Stored data:
/-- **`veroneseMap⁻¹D₊(z_a) = r⁻¹D₊(xᵢ)` for the coordinate `a ↔ x_i^d`.** [cite: Hartshorne1977, II Thm. 7.1 (b)] -/
theorem veroneseMap_preimage_basicOpen_of_eq_single {a : M} {i : ι} (ha : e a = Md.single i) :
    veroneseMap f r hd e ⁻¹ᵁ Proj.basicOpen (grading M k) (X a) =
      r ⁻¹ᵁ Proj.basicOpen (grading ι k) (X i) := by
  rw [veroneseMap_preimage_basicOpen, ha, veroneseData_U_single]

/-- The charts `veroneseMap⁻¹D₊(z_{x_i^d})` cover `Y`. [cite: Hartshorne1977, II Thm. 7.1 (b)] -/
theorem iSup_preimage_basicOpen_single :
    ⨆ i : ι, veroneseMap f r hd e ⁻¹ᵁ Proj.basicOpen (grading M k) (X (e.symm (Md.single i))) = ⊤ := by
  have h : ∀ i : ι, veroneseMap f r hd e ⁻¹ᵁ Proj.basicOpen (grading M k) (X (e.symm (Md.single i))) =
      (ofHom r).U i := fun i ↦
    (veroneseMap_preimage_basicOpen_of_eq_single f r hd e (e.apply_symm_apply (Md.single i))).trans rfl
  simp_rw [h]
  exact (ofHom r).iSup_U

/-- All the preimages `veroneseMap⁻¹D₊(z_a)` are affine when `r` is affine. [cite: Hartshorne1977, II Thm. 7.1 (b)] -/
theorem isAffineOpen_veroneseMap_preimage_basicOpen [IsAffineHom r] (a : M) :
    IsAffineOpen (veroneseMap f r hd e ⁻¹ᵁ Proj.basicOpen (grading M k) (X a)) := by
  rw [veroneseMap_preimage_basicOpen]
  exact isAffineOpen_veroneseData_U r hd (e a)

/-- The ratios of `ofHom veroneseMap` are those of `veroneseData` (restricted along
`veroneseMap⁻¹D₊(z_a) = Y_{σ_{e a}}`). [cite: Hartshorne1977, II Thm. 7.1 (b)] -/
theorem homRatio_veroneseMap (a b : M) :
    homRatio (veroneseMap f r hd e) a b =
      rs (veroneseMap_preimage_basicOpen f r hd e a).le ((veroneseData r hd).ratio (e a) (e b)) :=
  ((veroneseData r hd).reindex e).homRatio_toProj f a b

/-- **`veroneseMap^*(z_b/z_a) = r^*(x^μ/x_i^d) = ∏_l r^*(x_l/xᵢ)^{μ l}`** on
`veroneseMap⁻¹D₊(z_a) = r⁻¹D₊(xᵢ)`, for the coordinates `a ↔ x_i^d`, `b ↔ x^μ`; the right-hand
restriction is along any proof `hW` of `veroneseMap⁻¹D₊(z_a) ≤ r⁻¹D₊(xᵢ)`
(e.g. `(veroneseMap_preimage_basicOpen_of_eq_single … ha).le`). [cite: Hartshorne1977, II Thm. 7.1 (b)] -/
theorem homRatio_veroneseMap_of_eq_single {a b : M} {i : ι} {μ : Md ι d} (ha : e a = Md.single i)
    (hb : e b = μ) (hW : veroneseMap f r hd e ⁻¹ᵁ Proj.basicOpen (grading M k) (X a) ≤ (ofHom r).U i) :
    homRatio (veroneseMap f r hd e) a b = rs hW ((veroneseSec r μ).val i) := by
  have key : ∀ (m m' : Md ι d), m = Md.single i → m' = μ →
      ∀ {W : Y.Opens} (h : W ≤ (veroneseData r hd).U m) (h' : W ≤ (ofHom r).U i),
        rs h ((veroneseData r hd).ratio m m') = rs h' ((veroneseSec r μ).val i) := by
    rintro _ _ rfl rfl W h h'
    rw [veroneseData_ratio_single, rs_rs]
  rw [homRatio_veroneseMap]
  exact key _ _ ha hb _ hW

/-- In particular **`veroneseMap^*(z_b/z_a) = r^*(x_{i'}/xᵢ)`** for `a ↔ x_i^d`, `b ↔ x_i^{d-1}x_{i'}`.
[cite: Hartshorne1977, II Thm. 7.1 (b)] -/
theorem homRatio_veroneseMap_of_eq_singleMul {a b : M} {i i' : ι} (ha : e a = Md.single i)
    (hb : e b = Md.singleMul hd i i')
    (hW : veroneseMap f r hd e ⁻¹ᵁ Proj.basicOpen (grading M k) (X a) ≤ (ofHom r).U i) :
    homRatio (veroneseMap f r hd e) a b = rs hW ((ofHom r).ratio i i') := by
  rw [homRatio_veroneseMap_of_eq_single f r hd e ha hb hW, veroneseSec_singleMul_val_self]

/-- **The `d`-uple re-embedding is a closed immersion** when `r` is a closed immersion and `ι` is
finite: over the charts `D₊(z_a)`, `a ↔ x_i^d`, whose preimages `r⁻¹D₊(xᵢ)` cover `Y`, it is a
closed immersion by Hartshorne II Prop. 7.2 (`r⁻¹D₊(xᵢ)` affine, chart ring map surjective), and
its image is closed, `Y → Spec k` being universally closed (`ℙ(ι)_k → Spec k` is proper) and
`ℙ(M)_k → Spec k` separated. [cite: Hartshorne1977, II Prop. 7.2] -/
theorem isClosedImmersion_veroneseMap [Finite ι] (hr : r ≫ toSpec ι k = f) [IsClosedImmersion r] :
    IsClosedImmersion (veroneseMap f r hd e) := by
  refine isClosedImmersion_of_restrict (veroneseMap f r hd e) (κ := ι)
    (fun i ↦ Proj.basicOpen (grading M k) (X (e.symm (Md.single i))))
    (iSup_preimage_basicOpen_single f r hd e) (fun i ↦ ?_) ?_
  · refine ((veroneseData r hd).reindex e).isClosedImmersion_toProj_restrict f (e.symm (Md.single i))
      ?_ (((veroneseData r hd).reindex e).sectionsRingHom_surjective_of_closure_eq_top f
        (e.symm (Md.single i)) (closure_reindex_eq_top f _ e _ ?_))
    · rw [reindex_U, e.apply_symm_apply]
      exact isAffineOpen_veroneseData_U r hd (Md.single i)
    · rw [e.apply_symm_apply]
      exact closure_veroneseData_single f r hd hr i
  · -- the image is closed: `veroneseMap` is universally closed
    have h1 : UniversallyClosed (r ≫ toSpec ι k) := by
      haveI : IsProper (toSpec ι k) := ProjBaseChangeRing.isProper_projToSpec ι k
      infer_instance
    have h2 : UniversallyClosed (veroneseMap f r hd e ≫ toSpec M k) := by
      rw [veroneseMap_toSpec, ← hr]
      exact h1
    have h3 : IsSeparated (toSpec M k) := by
      unfold toSpec
      infer_instance
    have h4 : UniversallyClosed (veroneseMap f r hd e) :=
      .of_comp_of_isSeparated _ (toSpec M k)
    exact (veroneseMap f r hd e).isClosedMap.isClosed_range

Assignment:
Only the lines that hold the word "grading" are wanted; each should be pulled from the records.

Solved exercise:
    veroneseMap f r hd e ⁻¹ᵁ Proj.basicOpen (grading M k) (X a) =
      r ⁻¹ᵁ Proj.basicOpen (grading ι k) (X i) := by
    ⨆ i : ι, veroneseMap f r hd e ⁻¹ᵁ Proj.basicOpen (grading M k) (X (e.symm (Md.single i))) = ⊤ := by
  have h : ∀ i : ι, veroneseMap f r hd e ⁻¹ᵁ Proj.basicOpen (grading M k) (X (e.symm (Md.single i))) =
    IsAffineOpen (veroneseMap f r hd e ⁻¹ᵁ Proj.basicOpen (grading M k) (X a)) := by
    (hb : e b = μ) (hW : veroneseMap f r hd e ⁻¹ᵁ Proj.basicOpen (grading M k) (X a) ≤ (ofHom r).U i) :
    (hW : veroneseMap f r hd e ⁻¹ᵁ Proj.basicOpen (grading M k) (X a) ≤ (ofHom r).U i) :
    (fun i ↦ Proj.basicOpen (grading M k) (X (e.symm (Md.single i))))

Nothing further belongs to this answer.